THE PROBLEM: From the records, return each line that has the word "DressedMomentNormalisation" in it.

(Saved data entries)
::::

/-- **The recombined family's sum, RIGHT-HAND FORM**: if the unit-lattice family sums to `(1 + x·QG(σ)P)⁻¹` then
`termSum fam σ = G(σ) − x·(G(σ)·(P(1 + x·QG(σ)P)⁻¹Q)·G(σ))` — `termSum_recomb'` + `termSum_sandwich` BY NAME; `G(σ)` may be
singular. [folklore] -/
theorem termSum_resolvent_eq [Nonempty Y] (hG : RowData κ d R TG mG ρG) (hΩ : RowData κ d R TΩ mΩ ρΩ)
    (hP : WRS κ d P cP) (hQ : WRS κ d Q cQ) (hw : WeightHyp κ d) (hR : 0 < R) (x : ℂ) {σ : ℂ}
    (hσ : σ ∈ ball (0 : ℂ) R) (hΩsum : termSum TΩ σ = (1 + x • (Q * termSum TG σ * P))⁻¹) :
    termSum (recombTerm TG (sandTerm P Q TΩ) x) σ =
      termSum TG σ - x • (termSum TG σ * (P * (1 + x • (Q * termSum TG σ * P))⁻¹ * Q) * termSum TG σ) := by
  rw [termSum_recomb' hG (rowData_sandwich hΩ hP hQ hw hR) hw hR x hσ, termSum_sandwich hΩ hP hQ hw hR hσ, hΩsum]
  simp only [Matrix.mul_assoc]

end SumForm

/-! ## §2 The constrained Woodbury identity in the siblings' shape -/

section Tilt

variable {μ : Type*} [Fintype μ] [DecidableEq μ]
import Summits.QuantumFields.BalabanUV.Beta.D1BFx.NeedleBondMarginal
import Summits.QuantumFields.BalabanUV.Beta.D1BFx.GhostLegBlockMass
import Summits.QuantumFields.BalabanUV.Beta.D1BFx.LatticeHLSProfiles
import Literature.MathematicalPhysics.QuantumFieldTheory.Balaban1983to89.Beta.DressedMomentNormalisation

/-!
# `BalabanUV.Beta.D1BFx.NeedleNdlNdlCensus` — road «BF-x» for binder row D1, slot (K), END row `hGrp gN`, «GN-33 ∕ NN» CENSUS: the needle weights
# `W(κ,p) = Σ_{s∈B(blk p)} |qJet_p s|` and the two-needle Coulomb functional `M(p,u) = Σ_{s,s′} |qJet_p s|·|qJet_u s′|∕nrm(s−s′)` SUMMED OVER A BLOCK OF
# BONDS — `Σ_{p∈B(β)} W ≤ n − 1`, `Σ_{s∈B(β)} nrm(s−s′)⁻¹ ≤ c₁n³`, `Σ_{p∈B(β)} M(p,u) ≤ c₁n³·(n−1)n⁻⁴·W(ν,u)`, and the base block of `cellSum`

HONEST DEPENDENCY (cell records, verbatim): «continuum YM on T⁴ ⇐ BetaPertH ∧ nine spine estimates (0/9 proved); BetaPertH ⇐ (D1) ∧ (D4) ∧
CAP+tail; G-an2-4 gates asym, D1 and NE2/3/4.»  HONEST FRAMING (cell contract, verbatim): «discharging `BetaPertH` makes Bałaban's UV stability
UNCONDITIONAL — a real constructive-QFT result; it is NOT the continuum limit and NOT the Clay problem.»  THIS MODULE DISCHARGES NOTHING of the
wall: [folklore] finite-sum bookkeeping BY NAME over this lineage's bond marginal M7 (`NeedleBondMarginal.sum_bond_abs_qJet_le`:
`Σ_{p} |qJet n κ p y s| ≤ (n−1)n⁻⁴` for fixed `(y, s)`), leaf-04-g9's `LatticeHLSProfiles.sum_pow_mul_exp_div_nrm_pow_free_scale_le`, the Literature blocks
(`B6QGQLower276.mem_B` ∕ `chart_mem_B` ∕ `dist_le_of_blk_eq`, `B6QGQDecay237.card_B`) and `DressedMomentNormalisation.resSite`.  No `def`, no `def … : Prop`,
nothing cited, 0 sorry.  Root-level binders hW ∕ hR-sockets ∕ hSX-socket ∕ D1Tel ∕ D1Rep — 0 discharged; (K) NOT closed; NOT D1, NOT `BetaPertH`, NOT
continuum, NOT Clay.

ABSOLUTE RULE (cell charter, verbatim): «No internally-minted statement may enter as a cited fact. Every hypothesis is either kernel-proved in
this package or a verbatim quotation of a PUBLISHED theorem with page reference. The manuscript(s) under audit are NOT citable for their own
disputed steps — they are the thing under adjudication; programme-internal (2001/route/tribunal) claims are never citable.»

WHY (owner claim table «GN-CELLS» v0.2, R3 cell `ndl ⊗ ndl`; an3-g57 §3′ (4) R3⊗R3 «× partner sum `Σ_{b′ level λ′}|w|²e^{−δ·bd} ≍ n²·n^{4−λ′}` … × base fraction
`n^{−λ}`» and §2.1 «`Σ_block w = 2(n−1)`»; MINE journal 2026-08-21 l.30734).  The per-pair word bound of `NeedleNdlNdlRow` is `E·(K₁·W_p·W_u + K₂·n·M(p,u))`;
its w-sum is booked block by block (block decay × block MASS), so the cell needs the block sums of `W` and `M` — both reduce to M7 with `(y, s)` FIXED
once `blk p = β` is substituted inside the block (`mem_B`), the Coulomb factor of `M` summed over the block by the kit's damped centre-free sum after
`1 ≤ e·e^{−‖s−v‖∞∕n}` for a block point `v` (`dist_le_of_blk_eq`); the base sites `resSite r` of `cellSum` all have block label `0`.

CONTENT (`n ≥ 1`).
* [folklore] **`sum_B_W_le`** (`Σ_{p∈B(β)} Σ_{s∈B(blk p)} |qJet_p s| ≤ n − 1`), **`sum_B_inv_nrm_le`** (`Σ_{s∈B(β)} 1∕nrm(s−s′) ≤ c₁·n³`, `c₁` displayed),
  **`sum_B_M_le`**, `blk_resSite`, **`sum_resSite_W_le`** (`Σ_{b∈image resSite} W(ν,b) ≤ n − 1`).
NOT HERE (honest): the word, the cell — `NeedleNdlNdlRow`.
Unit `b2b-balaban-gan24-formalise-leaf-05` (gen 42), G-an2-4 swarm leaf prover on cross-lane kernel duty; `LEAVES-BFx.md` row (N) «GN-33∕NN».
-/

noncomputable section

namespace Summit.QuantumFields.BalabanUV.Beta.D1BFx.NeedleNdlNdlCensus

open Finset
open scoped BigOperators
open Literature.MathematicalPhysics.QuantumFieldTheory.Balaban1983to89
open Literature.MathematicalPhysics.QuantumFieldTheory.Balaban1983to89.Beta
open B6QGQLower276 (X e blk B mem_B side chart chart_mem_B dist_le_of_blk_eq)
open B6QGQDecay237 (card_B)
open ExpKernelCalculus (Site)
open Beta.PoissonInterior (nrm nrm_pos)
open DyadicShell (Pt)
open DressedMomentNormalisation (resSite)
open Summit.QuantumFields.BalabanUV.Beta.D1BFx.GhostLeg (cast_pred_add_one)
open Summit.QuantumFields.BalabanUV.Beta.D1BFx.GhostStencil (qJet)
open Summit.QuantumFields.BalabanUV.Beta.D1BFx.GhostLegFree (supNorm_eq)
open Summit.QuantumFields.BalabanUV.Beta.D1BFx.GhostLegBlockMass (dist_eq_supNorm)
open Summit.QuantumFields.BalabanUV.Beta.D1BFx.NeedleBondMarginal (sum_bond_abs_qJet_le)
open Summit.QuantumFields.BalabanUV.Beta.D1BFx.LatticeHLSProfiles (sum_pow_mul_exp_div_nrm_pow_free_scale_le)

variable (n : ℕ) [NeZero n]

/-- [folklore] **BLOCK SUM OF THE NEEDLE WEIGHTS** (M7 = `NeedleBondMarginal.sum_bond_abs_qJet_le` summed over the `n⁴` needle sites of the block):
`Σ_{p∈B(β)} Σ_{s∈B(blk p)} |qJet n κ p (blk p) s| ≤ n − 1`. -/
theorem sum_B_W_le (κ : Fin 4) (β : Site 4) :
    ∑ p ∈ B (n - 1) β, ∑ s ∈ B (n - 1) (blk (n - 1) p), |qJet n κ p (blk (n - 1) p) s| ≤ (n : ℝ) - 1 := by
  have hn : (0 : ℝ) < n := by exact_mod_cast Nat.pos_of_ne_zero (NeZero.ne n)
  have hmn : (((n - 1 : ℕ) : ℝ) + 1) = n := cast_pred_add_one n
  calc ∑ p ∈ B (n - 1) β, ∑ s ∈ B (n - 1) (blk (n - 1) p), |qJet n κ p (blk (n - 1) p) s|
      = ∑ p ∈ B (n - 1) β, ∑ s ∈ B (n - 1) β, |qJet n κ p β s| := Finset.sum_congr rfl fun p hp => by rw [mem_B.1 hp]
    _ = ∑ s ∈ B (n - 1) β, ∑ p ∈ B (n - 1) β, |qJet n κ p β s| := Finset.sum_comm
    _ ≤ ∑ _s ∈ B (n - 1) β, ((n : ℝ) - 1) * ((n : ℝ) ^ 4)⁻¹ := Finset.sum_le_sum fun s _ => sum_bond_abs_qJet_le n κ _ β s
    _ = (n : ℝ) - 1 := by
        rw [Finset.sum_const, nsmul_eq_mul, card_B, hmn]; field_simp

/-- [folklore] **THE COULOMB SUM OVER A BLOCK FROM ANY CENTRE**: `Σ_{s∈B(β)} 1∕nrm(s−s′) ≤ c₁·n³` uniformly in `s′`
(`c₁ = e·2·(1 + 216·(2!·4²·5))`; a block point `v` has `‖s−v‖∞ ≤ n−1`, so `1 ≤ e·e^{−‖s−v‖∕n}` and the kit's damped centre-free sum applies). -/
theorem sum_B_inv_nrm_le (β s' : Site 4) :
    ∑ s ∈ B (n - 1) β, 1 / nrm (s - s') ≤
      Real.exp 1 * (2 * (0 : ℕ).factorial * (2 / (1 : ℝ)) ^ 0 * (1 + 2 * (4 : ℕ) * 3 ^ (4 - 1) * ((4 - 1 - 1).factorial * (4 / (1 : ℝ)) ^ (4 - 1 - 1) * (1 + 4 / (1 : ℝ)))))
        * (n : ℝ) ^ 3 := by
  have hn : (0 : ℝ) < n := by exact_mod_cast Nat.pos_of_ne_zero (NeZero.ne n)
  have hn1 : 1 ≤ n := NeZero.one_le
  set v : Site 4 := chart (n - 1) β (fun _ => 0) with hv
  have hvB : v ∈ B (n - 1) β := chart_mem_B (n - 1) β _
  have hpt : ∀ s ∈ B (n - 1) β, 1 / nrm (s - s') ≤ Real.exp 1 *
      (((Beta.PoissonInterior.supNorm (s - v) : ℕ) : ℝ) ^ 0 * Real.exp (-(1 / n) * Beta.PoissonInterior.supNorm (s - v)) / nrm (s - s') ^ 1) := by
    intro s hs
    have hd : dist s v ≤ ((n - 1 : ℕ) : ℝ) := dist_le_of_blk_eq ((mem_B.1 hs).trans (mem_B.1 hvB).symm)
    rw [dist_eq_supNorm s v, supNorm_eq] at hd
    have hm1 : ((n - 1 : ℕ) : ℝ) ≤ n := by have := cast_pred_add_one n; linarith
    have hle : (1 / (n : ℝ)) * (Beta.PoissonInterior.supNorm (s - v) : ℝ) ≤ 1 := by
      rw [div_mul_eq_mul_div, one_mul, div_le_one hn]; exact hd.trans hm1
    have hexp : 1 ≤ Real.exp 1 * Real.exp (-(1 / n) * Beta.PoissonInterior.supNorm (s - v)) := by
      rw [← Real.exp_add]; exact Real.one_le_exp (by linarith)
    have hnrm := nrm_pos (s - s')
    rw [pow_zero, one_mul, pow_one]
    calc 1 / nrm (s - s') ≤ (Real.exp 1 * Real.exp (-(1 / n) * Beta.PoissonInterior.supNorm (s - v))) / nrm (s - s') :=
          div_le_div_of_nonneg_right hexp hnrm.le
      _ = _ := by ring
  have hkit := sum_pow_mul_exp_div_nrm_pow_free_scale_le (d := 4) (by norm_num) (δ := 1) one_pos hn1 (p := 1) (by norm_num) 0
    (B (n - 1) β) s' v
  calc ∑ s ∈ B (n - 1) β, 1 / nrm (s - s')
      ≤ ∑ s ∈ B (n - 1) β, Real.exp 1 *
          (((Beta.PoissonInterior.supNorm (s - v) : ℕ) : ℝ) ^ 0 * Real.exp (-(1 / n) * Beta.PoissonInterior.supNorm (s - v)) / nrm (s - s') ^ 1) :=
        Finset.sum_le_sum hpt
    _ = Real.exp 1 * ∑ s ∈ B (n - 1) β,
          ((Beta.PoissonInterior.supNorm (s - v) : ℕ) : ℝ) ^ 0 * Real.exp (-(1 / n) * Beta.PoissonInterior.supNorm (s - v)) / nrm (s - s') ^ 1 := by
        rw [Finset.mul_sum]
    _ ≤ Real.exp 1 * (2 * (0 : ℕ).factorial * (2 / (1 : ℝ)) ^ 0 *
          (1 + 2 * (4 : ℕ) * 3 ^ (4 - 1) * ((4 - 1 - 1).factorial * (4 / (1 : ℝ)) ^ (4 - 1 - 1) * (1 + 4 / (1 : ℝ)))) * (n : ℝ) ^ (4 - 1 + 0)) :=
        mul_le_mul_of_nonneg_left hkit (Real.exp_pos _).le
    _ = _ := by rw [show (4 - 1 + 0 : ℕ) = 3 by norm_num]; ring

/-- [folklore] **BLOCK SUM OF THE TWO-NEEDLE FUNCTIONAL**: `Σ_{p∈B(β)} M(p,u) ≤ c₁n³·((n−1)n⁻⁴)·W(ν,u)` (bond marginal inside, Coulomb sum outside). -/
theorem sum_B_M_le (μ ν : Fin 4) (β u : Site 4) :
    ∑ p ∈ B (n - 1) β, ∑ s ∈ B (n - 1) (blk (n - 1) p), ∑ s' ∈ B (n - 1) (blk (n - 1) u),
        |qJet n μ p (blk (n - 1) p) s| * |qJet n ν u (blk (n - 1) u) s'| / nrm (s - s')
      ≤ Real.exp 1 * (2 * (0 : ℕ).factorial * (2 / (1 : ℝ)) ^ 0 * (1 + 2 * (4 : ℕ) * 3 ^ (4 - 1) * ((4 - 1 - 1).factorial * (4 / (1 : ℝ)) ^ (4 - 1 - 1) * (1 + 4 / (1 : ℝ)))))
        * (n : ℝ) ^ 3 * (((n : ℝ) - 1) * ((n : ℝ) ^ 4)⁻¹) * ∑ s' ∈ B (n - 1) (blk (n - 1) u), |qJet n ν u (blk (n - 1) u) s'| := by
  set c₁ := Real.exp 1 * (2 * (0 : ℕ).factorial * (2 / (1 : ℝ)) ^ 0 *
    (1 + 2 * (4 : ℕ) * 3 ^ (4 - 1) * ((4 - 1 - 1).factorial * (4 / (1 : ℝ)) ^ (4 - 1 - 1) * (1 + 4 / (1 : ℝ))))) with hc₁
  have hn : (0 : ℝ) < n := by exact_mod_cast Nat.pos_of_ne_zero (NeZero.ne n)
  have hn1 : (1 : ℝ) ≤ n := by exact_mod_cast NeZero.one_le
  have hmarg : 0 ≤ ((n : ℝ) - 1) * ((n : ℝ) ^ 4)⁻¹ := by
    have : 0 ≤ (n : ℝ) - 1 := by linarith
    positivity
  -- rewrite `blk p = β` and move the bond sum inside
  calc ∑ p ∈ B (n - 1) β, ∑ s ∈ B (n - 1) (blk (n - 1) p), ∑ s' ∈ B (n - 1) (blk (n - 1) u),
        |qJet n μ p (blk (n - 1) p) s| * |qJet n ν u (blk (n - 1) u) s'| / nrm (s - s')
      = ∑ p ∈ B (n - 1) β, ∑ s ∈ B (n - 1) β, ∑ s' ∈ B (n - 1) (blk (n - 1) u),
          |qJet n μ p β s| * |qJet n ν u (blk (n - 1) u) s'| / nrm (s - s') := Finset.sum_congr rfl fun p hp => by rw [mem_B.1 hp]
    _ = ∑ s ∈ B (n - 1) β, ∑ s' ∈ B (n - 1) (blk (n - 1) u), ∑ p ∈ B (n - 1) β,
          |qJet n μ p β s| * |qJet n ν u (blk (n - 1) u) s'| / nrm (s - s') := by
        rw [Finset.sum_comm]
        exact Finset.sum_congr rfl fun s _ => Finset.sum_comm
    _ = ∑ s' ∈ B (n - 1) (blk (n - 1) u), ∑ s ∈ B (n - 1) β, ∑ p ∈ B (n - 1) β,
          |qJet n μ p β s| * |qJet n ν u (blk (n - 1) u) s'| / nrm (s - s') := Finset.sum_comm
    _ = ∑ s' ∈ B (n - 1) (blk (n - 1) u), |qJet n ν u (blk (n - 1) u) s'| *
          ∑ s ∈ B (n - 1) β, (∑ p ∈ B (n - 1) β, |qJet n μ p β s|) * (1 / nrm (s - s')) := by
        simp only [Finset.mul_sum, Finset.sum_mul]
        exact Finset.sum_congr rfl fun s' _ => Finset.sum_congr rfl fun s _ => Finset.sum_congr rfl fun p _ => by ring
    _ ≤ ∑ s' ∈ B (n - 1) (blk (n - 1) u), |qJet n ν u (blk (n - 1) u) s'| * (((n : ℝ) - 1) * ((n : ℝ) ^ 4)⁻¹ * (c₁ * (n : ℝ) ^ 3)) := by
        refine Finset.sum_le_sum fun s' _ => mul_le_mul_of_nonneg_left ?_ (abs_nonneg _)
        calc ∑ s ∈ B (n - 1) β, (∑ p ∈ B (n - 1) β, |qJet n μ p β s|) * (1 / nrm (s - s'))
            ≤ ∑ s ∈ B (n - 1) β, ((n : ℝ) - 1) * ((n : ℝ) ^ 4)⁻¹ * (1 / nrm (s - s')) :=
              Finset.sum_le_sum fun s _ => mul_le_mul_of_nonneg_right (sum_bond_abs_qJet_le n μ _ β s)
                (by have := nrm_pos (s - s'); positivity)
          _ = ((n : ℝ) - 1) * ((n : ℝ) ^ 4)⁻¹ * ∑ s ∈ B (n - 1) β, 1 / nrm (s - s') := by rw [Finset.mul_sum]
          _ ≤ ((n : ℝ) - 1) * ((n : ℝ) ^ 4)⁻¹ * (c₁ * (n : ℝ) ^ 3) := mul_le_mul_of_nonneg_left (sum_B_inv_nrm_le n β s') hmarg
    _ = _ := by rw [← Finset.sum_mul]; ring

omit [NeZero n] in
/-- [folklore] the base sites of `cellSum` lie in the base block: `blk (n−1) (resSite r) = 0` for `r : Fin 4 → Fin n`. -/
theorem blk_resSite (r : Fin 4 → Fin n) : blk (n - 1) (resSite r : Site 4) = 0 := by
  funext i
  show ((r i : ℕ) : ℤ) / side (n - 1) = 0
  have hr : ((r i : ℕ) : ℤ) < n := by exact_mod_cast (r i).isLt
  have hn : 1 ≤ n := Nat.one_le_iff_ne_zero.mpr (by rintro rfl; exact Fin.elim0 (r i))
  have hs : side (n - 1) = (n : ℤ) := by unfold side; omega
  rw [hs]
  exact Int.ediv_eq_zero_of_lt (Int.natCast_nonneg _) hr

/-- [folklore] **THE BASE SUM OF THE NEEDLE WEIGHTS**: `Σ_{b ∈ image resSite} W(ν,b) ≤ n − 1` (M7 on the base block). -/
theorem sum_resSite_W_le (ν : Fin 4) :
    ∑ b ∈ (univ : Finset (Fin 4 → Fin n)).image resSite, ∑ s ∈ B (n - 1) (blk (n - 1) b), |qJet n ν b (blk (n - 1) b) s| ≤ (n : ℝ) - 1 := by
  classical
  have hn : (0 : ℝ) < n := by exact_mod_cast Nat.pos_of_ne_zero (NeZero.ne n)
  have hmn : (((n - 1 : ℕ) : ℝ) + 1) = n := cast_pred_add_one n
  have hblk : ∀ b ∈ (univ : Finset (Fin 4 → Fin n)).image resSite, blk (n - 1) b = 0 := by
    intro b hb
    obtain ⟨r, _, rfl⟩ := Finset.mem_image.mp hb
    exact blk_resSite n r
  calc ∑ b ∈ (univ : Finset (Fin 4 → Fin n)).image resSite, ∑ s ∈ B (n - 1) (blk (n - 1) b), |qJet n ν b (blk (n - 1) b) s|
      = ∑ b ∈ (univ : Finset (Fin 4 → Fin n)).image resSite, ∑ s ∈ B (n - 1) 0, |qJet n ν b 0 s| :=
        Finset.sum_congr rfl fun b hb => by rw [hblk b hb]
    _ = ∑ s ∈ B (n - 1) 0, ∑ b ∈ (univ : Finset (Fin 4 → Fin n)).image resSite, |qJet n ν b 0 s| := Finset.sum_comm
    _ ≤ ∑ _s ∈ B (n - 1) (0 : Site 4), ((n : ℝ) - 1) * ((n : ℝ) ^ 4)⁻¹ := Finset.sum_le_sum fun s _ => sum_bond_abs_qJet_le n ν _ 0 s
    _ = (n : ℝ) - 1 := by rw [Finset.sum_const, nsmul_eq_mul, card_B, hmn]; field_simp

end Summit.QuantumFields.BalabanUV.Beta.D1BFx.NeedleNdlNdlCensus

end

::::

ANSWER TO THIS EXERCISE:
import Literature.MathematicalPhysics.QuantumFieldTheory.Balaban1983to89.Beta.DressedMomentNormalisation
(`B6QGQLower276.mem_B` ∕ `chart_mem_B` ∕ `dist_le_of_blk_eq`, `B6QGQDecay237.card_B`) and `DressedMomentNormalisation.resSite`.  No `def`, no `def … : Prop`,
open DressedMomentNormalisation (resSite)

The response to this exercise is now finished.